She was there! This was a Marble Arch! All by itself in the middle of the road. She crossed to it, first went under it, then thought that he would not see her there so came out and stood, nervously rubbing her gloved hands against one another and turning her head, like a bird, swiftly from side to side. She didn't like standing there. It seemed to make her so prominent. Men stared at her. He should have been there first. He might have known . . . But perhaps Caroline never gave him the letter. At that thought her heart really did stop. She was terrified at once as though some one had told her disastrous news. She would not wait very long; then she would go home . . .

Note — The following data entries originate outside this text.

import Literature.NumberTheory.Automorphic.AdeleRingTopology
import Literature.NumberTheory.Automorphic.AdicCompletionCompact
import Literature.NumberTheory.Automorphic.AdelicSecondCountable
import Literature.NumberTheory.Automorphic.AdelicAdditiveCharacterDuality
import Literature.NumberTheory.Automorphic.CompactGroupCharacters
import Literature.NumberTheory.Automorphic.AdelicFundamentalDomain
import Literature.NumberTheory.Automorphic.QuaternionAlgebraAdelicProofs
import HarnessLib

/-!
# Fourier analysis on the compact group `𝔸_K ⧸ K`

Trunk `AutomorphicAxiomatic` (G19), topic `NumberTheory/Automorphic`; namespace `Literature.Automorphic`.
Brick (B) of the Jacquet–Shalika programme of `InvariantMeasureDomination` (towards
`StandardLFunctionData.multipliable_L` for `GL_2` without Rankin–Selberg theory): the Whittaker
coefficients of a cusp form on `GL_2` are the Fourier coefficients of the continuous `K`-periodic
functions `u ↦ φ(g n(u))` on the compact group `𝔸_K ⧸ K`. This file packages what is needed:

* `adeleQuotient K = 𝔸_K ⧸ K` (Mathlib's `AdeleRing (𝓞 K) K ⧸ principalSubgroup`) with its
  instances: compact (`AdeleRing.compactSpace_quotient_principalSubgroup` of `AdeleRingTopology`
  with the compactness of the `𝒪_v` of `AdicCompletionCompact`), Hausdorff (`K` is discrete,
  hence closed; `𝔸_K` is Hausdorff, `t2Space_adeleRing` of `QuaternionAlgebraAdelicProofs`),
  second countable (`AdelicSecondCountable`). `K : Type` (universe `0`) as in the `GL_n` files.
* `adeleQuotChar K ξ` — the character `u ↦ ψ(ξ u)` of `𝔸_K ⧸ K` (`ψ = adeleAddChar K` of
  `AdelicAdditiveCharacter`, Tate's character, trivial on `K`), as a homomorphism
  `adeleQuotCharHom : K →+ AddChar (𝔸_K ⧸ K) 𝕊`; `adeleQuotChar_mk`, continuity, **injectivity**
  and **separation of points** (`exists_adeleQuotChar_ne_one`, from `K^⊥ = K`, Tate's Thm. 4.1.4 =
  `forall_adeleAddChar_mul_eq_one_iff` of `AdelicAdditiveCharacterDuality`).
* `adeleQuotHaar K` — the Haar probability measure (for a Borel structure supplied as instance
  hypotheses `[MeasurableSpace (adeleQuotient K)] [BorelSpace (adeleQuotient K)]`, the idiom of
  `AdelicFundamentalDomain`; Mathlib has no measurable structure on the adeles);
  **Bessel's inequality** `∑_{ξ ∈ K} |∫ conj ψ(ξu) f(u) du|² ≤ ∫ |f|²`
  (`tsum_norm_sq_integral_conj_adeleQuotChar_mul_le`, from `CompactGroupCharacters`) and
  **completeness** (`eq_zero_of_forall_integral_adeleQuotChar_mul_eq_zero`: a continuous `f` all of
  whose Fourier coefficients vanish is `0`; Stone–Weierstrass via `CompactGroupCharacters`).
* `mulQuot K a` — multiplication by `a ∈ K` on `𝔸_K ⧸ K`; for `a ≠ 0` it is a continuous
  automorphism, hence **Haar-measure preserving** (`measurePreserving_mulQuot`, Mathlib
  `AddMonoidHom.measurePreserving`), `integral_comp_mulQuot`.
* `periodicLift` — descent of `K`-periodic functions on `𝔸_K`, `continuous_periodicLift`.
* **Fundamental-domain integrals** (`lintegral_comp_mk_eq_mul`, `integral_comp_mk_eq_smul`): for
  every additive Haar measure `λ` on `𝔸_K`,
  `∫_D F(x + K) dλ(x) = λ(D) · ∫_{𝔸_K ⧸ K} F` on Tate's fundamental domain
  `D = adeleFundamentalDomain K` (the push-forward of `λ|_D` is a finite invariant measure on the
  quotient, hence `λ(D)` times the Haar probability measure, by uniqueness); `0 < λ(D) < ∞`.

All statements are proved; folklore (Tate's thesis, Cassels–Fröhlich Ch. XV §4.1; Weil, *Basic
Number Theory*, Ch. IV §2; Ramakrishnan–Valenza, *Fourier analysis on number fields*, §5.3, §7.2).
-/

noncomputable section
import Summits.NavierStokesRegularity.NavierStokesRegularity.Theses.TypeICertificateLadder
import Literature.Analysis.FluidPDE.SereginSverakScaledEnergyHolds

/-!
# Route TypeICertificateLadder — crux `NoTypeIBlowup` (item stmt-NavierStokesRegularity-1217):
# Seregin–Šverák's Lemma 3.5 WITHOUT axial symmetry, with explicit constants

Helper file (theorems only) towards the crux `NoTypeIBlowup` (symmetry-free Type I exclusion,
OPEN). Seregin–Šverák 2009 (Comm. PDE 34, arXiv:0804.1803), Lemma 3.5: under the assumptions of
their Thm. 3.1 — a distributional solution `(v, q)` of unit-viscosity Navier–Stokes in the unit
cylinder `Q = 𝒞 × ]-1, 0[`, `v ∈ L³(Q)`, `q ∈ L^{3/2}(Q)`, axisymmetric, with the Type I bound
`√(-t)|v| ≤ K` — the scale-invariant energies `A + E + C + D` at the vertex are bounded on all
scales `0 < r < 1/4`. The tree discharges this as `SereginSverak2009.ScaledEnergyBound_holds`
over the hypothesis structure `IsAxisymmetricLocalSolution`, whose axisymmetry field is NEVER
USED by the discharged inputs: (as11) `lintegral_cube_le_of_typeI` (short-window absorption),
(as12) `dissipationE_add_energyA_le_of_suitable` (local energy inequality), (as13)
`seregin_sverak_pressure_decay_holds` (pressure decay, ball form) and the iteration
`iterate_halving` / `decay_step_half` are all symmetry-free theorems of the tree.

This file re-assembles Lemma 3.5 at the vertex from those symmetry-free theorems, for a SUITABLE
weak solution in `Q` (which is what the zoom of a classical Leray–Hopf solution is), and with the
dependence of the bound made explicit — AFFINE in the data
`A(0, 3/4; v) + E(0, 3/4; ∇v) + D(0, 1; q)` with coefficients depending on the Type I constant
`K` only:

* `pressureD_decay_vertex` — (as13) at the vertex in the coordinate cylinders `𝒞` (the tree's
  transport `pressureDecay_of_seregin_sverak_pressure_decay` at `b = 0`, symmetry-free);
* `cubicC_absorb_vertex` — (as11) at the vertex from `lintegral_cube_le_of_typeI`;
* `scaledEnergy_vertex_le_of_typeI` — the quantitative Lemma 3.5:
  `∀ K, ∃ a d, ∀ (v, q, G) suitable in Q with weak gradient G and √(-t)|v| ≤ K a.e.,
   ∀ r ∈ (0, 1/4), A(0,r) + E(0,r) + C(0,r) + D(0,r) ≤ a (A(0,3/4) + E(0,3/4) + D(0,1)) + d`.

Used by `TypeICertificateLadderNoTypeIBlowupTypeIMorrey.lean` to derive the Morrey-type bound of
a Type I classical solution UNIFORMLY over all centres (the data on the right are controlled by
the global energy, dissipation and `L^{3/2}` pressure norm), removing the hypothesis
`ScaledEnergyBound` (item 2884) from the reduction `¬ LocalTypeISingularityExists → NoTypeIBlowup`.
-/

noncomputable section

namespace Summit.NavierStokesRegularity.NavierStokesRegularity.Theorems

open MeasureTheory Set Function Filter Topology TopologicalSpace Metric
open Literature.Analysis.FluidPDE Literature.Analysis.FluidPDE.SereginSverak2009
open scoped NNReal ENNReal

/-! ### (as13) at the vertex, coordinate cylinders -/

/-- **Seregin–Šverák 2009, (as13) at the vertex, symmetry-free**: there is a universal `c` such
that for every distributional solution `(v, q)` of unit-viscosity Navier–Stokes in the unit
cylinder `Q(0, 1)`, all `0 < r < 1/4` and `0 < ϱ ≤ r`,
`D(0, ϱ; q) ≤ c ((ϱ/r) D(0, r; q) + (r/ϱ)² C(0, r; v))`. This is the tree's transport
`SereginSverak2009.pressureDecay_of_seregin_sverak_pressure_decay` of the proved ball form
`seregin_sverak_pressure_decay_holds` (Calderón–Zygmund at exponent `3/2`), specialised to the
axis parameter `b = 0`, whose proof uses only the distributional system (no axial symmetry).
[cite: SereginSverak2009, proof of Lemma 3.5, (as13) (arXiv p. 10)] -/
theorem pressureD_decay_vertex :
    ∃ c : ℝ≥0, ∀ (v : ℝ → EuclideanSpace ℝ (Fin 3) → EuclideanSpace ℝ (Fin 3))
      (q : ℝ → EuclideanSpace ℝ (Fin 3) → ℝ),
      IsDistributionalNSSolutionOn (parCylOpens 0 1) 1 0 v q →
      ∀ r ∈ Ioo (0 : ℝ) (1 / 4), ∀ ϱ ∈ Ioc (0 : ℝ) r,
        pressureD ((0 : ℝ), (0 : ℝ) • eZ) ϱ q ≤
          c * (ENNReal.ofReal (ϱ / r) * pressureD ((0 : ℝ), (0 : ℝ) • eZ) r q +
            ENNReal.ofReal ((r / ϱ) ^ 2) * cubicC ((0 : ℝ), (0 : ℝ) • eZ) r v) := by
  obtain ⟨c, hc⟩ := seregin_sverak_pressure_decay_holds
  refine ⟨3 * c + 3, fun v q hdist r hr ϱ hϱ => ?_⟩
  have hb : |(0 : ℝ)| ≤ 1 / 4 := by norm_num
  have hr0 : 0 < r := hr.1
  have hϱ0 : 0 < ϱ := hϱ.1
  have hϱr : ϱ ≤ r := hϱ.2
  set z : ℝ × EuclideanSpace ℝ (Fin 3) := ((0 : ℝ), (0 : ℝ) • eZ) with hz
  set D := pressureD z r q with hD
  set C := cubicC z r v with hC
  have hsubQ : parabolicCylinder r z ⊆ ((parCylOpens 0 1 : Opens (ℝ × EuclideanSpace ℝ (Fin 3))) :
      Set (ℝ × EuclideanSpace ℝ (Fin 3))) := by
    rw [coe_parCylOpens]
    exact parabolicCylinder_axis_subset_parCyl hb hr
  -- the common final bound
  have hfinal : ∀ X : ℝ≥0∞,
      X ≤ 3 * ((c : ℝ≥0∞) * (ENNReal.ofReal (ϱ / r) * D)) + (c : ℝ≥0∞) * (ENNReal.ofReal ((r / ϱ) ^ 2) * C) +
        3 * (ENNReal.ofReal (ϱ / r) * D) →
      X ≤ ((3 * c + 3 : ℝ≥0) : ℝ≥0∞) * (ENNReal.ofReal (ϱ / r) * D + ENNReal.ofReal ((r / ϱ) ^ 2) * C) := by
    intro X hX
    refine hX.trans ?_
    push_cast
    have : (c : ℝ≥0∞) * (ENNReal.ofReal ((r / ϱ) ^ 2) * C) ≤
        (3 * (c : ℝ≥0∞) + 3) * (ENNReal.ofReal ((r / ϱ) ^ 2) * C) := by
      refine mul_le_mul_left ?_ _
      calc (c : ℝ≥0∞) = 1 * c + 0 := by ring
        _ ≤ 3 * c + 3 := add_le_add (mul_le_mul_left (by norm_num) _) bot_le
    calc 3 * ((c : ℝ≥0∞) * (ENNReal.ofReal (ϱ / r) * D)) + (c : ℝ≥0∞) * (ENNReal.ofReal ((r / ϱ) ^ 2) * C) +
          3 * (ENNReal.ofReal (ϱ / r) * D)
        = (3 * (c : ℝ≥0∞) + 3) * (ENNReal.ofReal (ϱ / r) * D) +
            (c : ℝ≥0∞) * (ENNReal.ofReal ((r / ϱ) ^ 2) * C) := by ring
      _ ≤ (3 * (c : ℝ≥0∞) + 3) * (ENNReal.ofReal (ϱ / r) * D) +
            (3 * (c : ℝ≥0∞) + 3) * (ENNReal.ofReal ((r / ϱ) ^ 2) * C) := add_le_add le_rfl this
      _ = (3 * (c : ℝ≥0∞) + 3) * (ENNReal.ofReal (ϱ / r) * D + ENNReal.ofReal ((r / ϱ) ^ 2) * C) := by ring
  by_cases hcase : Real.sqrt 2 * ϱ ≤ r
  · -- the ball estimate between the radii `√2 ϱ ≤ r`
    have hs : 0 < Real.sqrt 2 * ϱ := by positivity
    have key := hc (parCylOpens 0 1) v q hdist z r (Real.sqrt 2 * ϱ) hs hcase hsubQ
    have e1 : 2 * ENNReal.ofReal (Real.sqrt 2 * ϱ / r) ≤ 3 * ENNReal.ofReal (ϱ / r) := by
      rw [← ENNReal.ofReal_ofNat 2, ← ENNReal.ofReal_ofNat 3, ← ENNReal.ofReal_mul (by norm_num),
        ← ENNReal.ofReal_mul (by norm_num)]
      exact ENNReal.ofReal_le_ofReal (two_mul_sqrt_two_ratio_le hϱ0.le hr0)
    have e2 : 2 * ENNReal.ofReal ((r / (Real.sqrt 2 * ϱ)) ^ 2) = ENNReal.ofReal ((r / ϱ) ^ 2) := by
      rw [← ENNReal.ofReal_ofNat 2, ← ENNReal.ofReal_mul (by norm_num)]
      congr 1
      rw [div_pow, mul_pow, Real.sq_sqrt (by norm_num : (0 : ℝ) ≤ 2)]
      field_simp
    refine hfinal _ ?_
    calc pressureD z ϱ q
        ≤ 2 * cknD (Real.sqrt 2 * ϱ) z q := pressureD_le_two_mul_cknD z hϱ0 q
      _ ≤ 2 * ((c : ℝ≥0∞) * (ENNReal.ofReal (Real.sqrt 2 * ϱ / r) * cknD r z q +
            ENNReal.ofReal ((r / (Real.sqrt 2 * ϱ)) ^ 2) * cknC r z v)) := mul_le_mul_right key 2
      _ ≤ 2 * ((c : ℝ≥0∞) * (ENNReal.ofReal (Real.sqrt 2 * ϱ / r) * D +
            ENNReal.ofReal ((r / (Real.sqrt 2 * ϱ)) ^ 2) * C)) := by
          gcongr
          · exact cknD_le_pressureD z r q
          · exact cknC_le_cubicC z r v
      _ = (c : ℝ≥0∞) * ((2 * ENNReal.ofReal (Real.sqrt 2 * ϱ / r)) * D) +
            (c : ℝ≥0∞) * ((2 * ENNReal.ofReal ((r / (Real.sqrt 2 * ϱ)) ^ 2)) * C) := by ring
      _ ≤ (c : ℝ≥0∞) * ((3 * ENNReal.ofReal (ϱ / r)) * D) +
            (c : ℝ≥0∞) * (ENNReal.ofReal ((r / ϱ) ^ 2) * C) := by
          rw [e2]
          exact add_le_add (mul_le_mul_right (mul_le_mul_left e1 D) _) le_rfl
      _ = 3 * ((c : ℝ≥0∞) * (ENNReal.ofReal (ϱ / r) * D)) + (c : ℝ≥0∞) * (ENNReal.ofReal ((r / ϱ) ^ 2) * C) := by
          ring
      _ ≤ _ := le_self_add
  · -- `r < √2 ϱ`: trivially `D_𝒞(ϱ) ≤ (r/ϱ)² D_𝒞(r) ≤ 3 (ϱ/r) D_𝒞(r)`
    rw [not_le] at hcase
    have e3 : ENNReal.ofReal ((r / ϱ) ^ 2) ≤ 3 * ENNReal.ofReal (ϱ / r) := by
      rw [← ENNReal.ofReal_ofNat 3, ← ENNReal.ofReal_mul (by norm_num)]
      refine ENNReal.ofReal_le_ofReal ?_
      have h1 : r / ϱ < Real.sqrt 2 := by rw [div_lt_iff₀ hϱ0]; linarith
      have h2 : (r / ϱ) ^ 2 < 2 := by
        have h0 : 0 ≤ r / ϱ := div_nonneg hr0.le hϱ0.le
        nlinarith [Real.sq_sqrt (show (0 : ℝ) ≤ 2 by norm_num), Real.sqrt_nonneg 2]
      have hs : Real.sqrt 2 ≤ 3 / 2 := by
        rw [Real.sqrt_le_left (by norm_num)]
        norm_num
      have h3 : 2 ≤ 3 * (ϱ / r) := by
        rw [← mul_div_assoc, le_div_iff₀ hr0]
        nlinarith
      linarith
    refine hfinal _ ?_
    calc pressureD z ϱ q
        ≤ ENNReal.ofReal ((r / ϱ) ^ 2) * D := pressureD_le_sq_mul_pressureD z hϱ0 hϱr q
      _ ≤ (3 * ENNReal.ofReal (ϱ / r)) * D := mul_le_mul_left e3 D
      _ = 3 * (ENNReal.ofReal (ϱ / r) * D) := by ring
      _ ≤ _ := le_add_self
import Literature.NumberTheory.EllipticCurves.BinaryQuarticTwoCoveringsLocal
import Literature.NumberTheory.EllipticCurves.BinaryQuarticTwoCoveringsEquiv
import Literature.NumberTheory.EllipticCurves.BinaryQuarticFormsProofs
import Mathlib.NumberTheory.Padics.HeightOneSpectrum
import Mathlib.NumberTheory.NumberField.InfinitePlace.TotallyRealComplex
import HarnessLib

/-!
# Two-coverings attached to binary quartic forms, V: the map from locally soluble forms to the
# `2`-Selmer group

Topic `Literature/NumberTheory/EllipticCurves`. Fifth file of the theory proving the named fact
`Literature.NumberTheory.EllipticCurves.bhargavaShankar_card_selmerTwo_eq_kEquivClassCount`
(`BinaryQuarticMinimisation.lean`; Bhargava–Shankar 2015, held arXiv text §5.1, Lemma 5.2 and the
sentence following it: the `2`-Selmer group of `E_{A,B}` is in bijection with the equivalence
classes of locally soluble integral binary quartic forms with invariants `λ⁴I(E)`, `λ⁶J(E)`).

For `(A, B)` and the set
`S = {f ∈ V_ℤ : f locally soluble, ∃ t ∈ ℚˣ, I(f) = −3At⁴, J(f) = −27Bt⁶}` of the named fact,
this file constructs the map `f ↦ [f] ∈ Sel₂(E_{A,B})` and proves it is well defined on
`ℚ`-equivalence classes:

* `selmerClass_mem_selmerGroup_iff_isLocallySoluble`: for a form `g` over `ℚ` in the
  `E_{A,B}`-family (with `a ≠ 0`) the class `[g] ∈ H¹(ℚ, E[2])` of files II–IV lies in the tree's
  `WeierstrassCurve.selmerGroup _ 2` **iff** `g` is locally soluble (file III at every completion,
  transported along Mathlib's `ℚ_v ≃ ℚ_[p]` and `ℚ_∞ ≃ ℝ`) — Cassels' description of the Selmer
  group by everywhere locally soluble `2`-coverings (LEC §23; Cremona 2001 §5), i.e. the local
  content of Bhargava–Shankar's Lemma 5.2;
* `TwoCovering.normRep f`: a `GL₂(ℤ)`-translate `f((x, y)·(1 k; 0 1))` of an integral form with
  nonzero leading coefficient (`a(normRep f) ≠ 0` as soon as `f ≠ 0`), so that the class is
  defined for every `f ∈ S`; `TwoCovering.selmerClassOf f` — the Selmer element of `f ∈ S`
  (`selmerClassOf_mem`);
* `selmerClassOf_eq_of_kEquiv`: `ℚ`-equivalent members of `S` have the same Selmer element
  (file IV), so `f ↦ [f]` descends to the set of equivalence classes counted by
  `kEquivClassCount S`.

Injectivity on classes and surjectivity onto the Selmer group are the subject of the sequel files.

## References

* M. Bhargava, A. Shankar, Ann. of Math. (2) 181 (2015), §5.1 of arXiv:1006.1002v2, Lemma 5.2
  and the sentence following it. [BhargavaShankarAnnals2015]
* J. E. Cremona, *Classical invariants and 2-descent on elliptic curves*, J. Symbolic Comput. 31
  (2001), §5. [Cremona2001]
* J. W. S. Cassels, *Lectures on Elliptic Curves* (1991), §23 (the Selmer group as the
  everywhere locally soluble `2`-coverings).
-/

noncomputable section
/-! ## §4 Degree, measure, and their bookkeeping under a PEEL -/

/-- `ofPres` commutes with `map`/`append`. [folklore] -/
theorem ofPres_append (𝓔 : List W.IdealSheafData) (P Q : List ((W.IdealSheafData → ℕ) × ℕ)) :
    ofPres 𝓔 (P ++ Q) = ofPres 𝓔 P ++ ofPres 𝓔 Q := by
  simp [ofPres]

open Classical in
/-- The degree of an exponent function: total exponent on the non-unit members. [folklore] -/
def degOf (𝓔 : List W.IdealSheafData) (e : W.IdealSheafData → ℕ) : ℕ :=
  ∑ S ∈ 𝓔.toFinset.filter (fun S => S ≠ ⊤), e S

open Classical in
/-- The termination measure `μ = Σ_{charged members} charge · degree`. [folklore] -/
def measure (𝓔 : List W.IdealSheafData) (P : List ((W.IdealSheafData → ℕ) × ℕ)) : ℕ :=
  (P.map fun q => q.2 * degOf 𝓔 q.1).sum

/-- Peeling `S₀` lowers the degree by one exactly when the `S₀`-exponent is positive. [folklore] -/
theorem degOf_peelExp {𝓔 : List W.IdealSheafData} {S₀ : W.IdealSheafData} (hS₀ : S₀ ∈ 𝓔) (hS₀t : S₀ ≠ ⊤)
    (e : W.IdealSheafData → ℕ) :
    degOf 𝓔 e = degOf 𝓔 (peelExp S₀ e) + (if 1 ≤ e S₀ then 1 else 0) := by
  classical
  unfold degOf peelExp
  have hmem : S₀ ∈ 𝓔.toFinset.filter (fun S => S ≠ ⊤) := by simp [hS₀, hS₀t]
  rw [Finset.sum_update_of_mem hmem, ← Finset.add_sum_erase _ _ hmem, Finset.sdiff_singleton_eq_erase]
  by_cases h : 1 ≤ e S₀
  · rw [if_pos h]; omega
  · rw [if_neg h]; omega

/-- The single member has degree one. [folklore] -/
theorem degOf_singleExp {𝓔 : List W.IdealSheafData} {S₀ : W.IdealSheafData} (hS₀ : S₀ ∈ 𝓔) (hS₀t : S₀ ≠ ⊤) :
    degOf 𝓔 (singleExp S₀) = 1 := by
  classical
  unfold degOf singleExp
  have hmem : S₀ ∈ 𝓔.toFinset.filter (fun S => S ≠ ⊤) := by simp [hS₀, hS₀t]
  rw [Finset.sum_update_of_mem hmem, Finset.sum_eq_zero (fun _ _ => rfl), add_zero]

/-- Degree zero: the monomial is the unit ideal. [folklore] -/
theorem monoOf_eq_top_of_degOf_eq_zero {𝓔 : List W.IdealSheafData} {e : W.IdealSheafData → ℕ} (h : degOf 𝓔 e = 0) :
    monoOf 𝓔 e = ⊤ := by
  classical
  refine monoOf_eq_top_of_forall_eq_zero fun S hS hSt => (Finset.sum_eq_zero_iff.mp h) S ?_
  simp [hS, hSt]

/-- `μ = 0` is the END of the game. [folklore] -/
theorem hSepEnd_of_measure_eq_zero {𝓔 : List W.IdealSheafData} {P : List ((W.IdealSheafData → ℕ) × ℕ)}
    (h : measure 𝓔 P = 0) : HSepEnd (ofPres 𝓔 P) := by
  intro p hp ha
  obtain ⟨q, hq, rfl⟩ := List.mem_map.mp hp
  have hz : q.2 * degOf 𝓔 q.1 = 0 :=
    List.sum_eq_zero_iff.mp h _ (List.mem_map.mpr ⟨q, hq, rfl⟩)
  have hd : degOf 𝓔 q.1 = 0 := by
    rcases Nat.mul_eq_zero.mp hz with h0 | h0
    · exact absurd h0 (by simpa using Nat.one_le_iff_ne_zero.mp ha)
    · exact h0
  exact monoOf_eq_top_of_degOf_eq_zero hd

/-- The measure of the peeled presentation: `μ(P') + (lost charge) = μ(P) + [w ≥ 2](w − 1)`-type bookkeeping, as an inequality
`μ(P') + Σ_{e_q S₀ ≥ 1} a_q ≤ μ(P) + (w − 1)`. [folklore] -/
theorem measure_peel_add {𝓔 : List W.IdealSheafData} {S₀ : W.IdealSheafData} (hS₀ : S₀ ∈ 𝓔) (hS₀t : S₀ ≠ ⊤) (c : ℕ) :
    ∀ P : List ((W.IdealSheafData → ℕ) × ℕ),
      measure 𝓔 (P.map (fun q => (peelExp S₀ q.1, q.2)) ++ [(singleExp S₀, c)]) +
          (P.map fun q => if 1 ≤ q.1 S₀ then q.2 else 0).sum = measure 𝓔 P + c := by
  intro P
  unfold measure
  simp only [List.map_append, List.map_map, List.sum_append, List.map_cons, List.map_nil, List.sum_cons, List.sum_nil,
    add_zero, degOf_singleExp hS₀ hS₀t, mul_one, Function.comp_def]
  induction P with
  | nil => simp
  | cons q P ih =>
    simp only [List.map_cons, List.sum_cons]
    have hq := degOf_peelExp hS₀ hS₀t q.1
    by_cases h1 : 1 ≤ q.1 S₀
    · rw [if_pos h1] at hq ⊢; rw [hq]; ring_nf; omega
    · rw [if_neg h1] at hq ⊢; rw [add_zero] at hq; rw [hq]; omega

end HSepPeel

end Summit.ResolutionOfSingularities.ResolutionOfSingularities.Theorems

end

She saw him. He stood only a little away from her staring about him, looking for her. She felt that she had not seen him for years; she drank in his sturdiness, his boyish face, his air of caring nothing for authority. She had not seen his dark blue overcoat before. He stood directly under a lamp, swaying ever so little on his heels, his favourite, most characteristic, movement. He stood there as though he were purposely giving her a portrait that she might remember for the rest of her days. She was too nervous to move and then she wanted that wonderful moment to last, that moment when she had realised that he had come to meet her, that he was there, amongst all those crowds, simply for her, that he was looking for her and wanting her, that he would be bitterly disappointed did she not come . . .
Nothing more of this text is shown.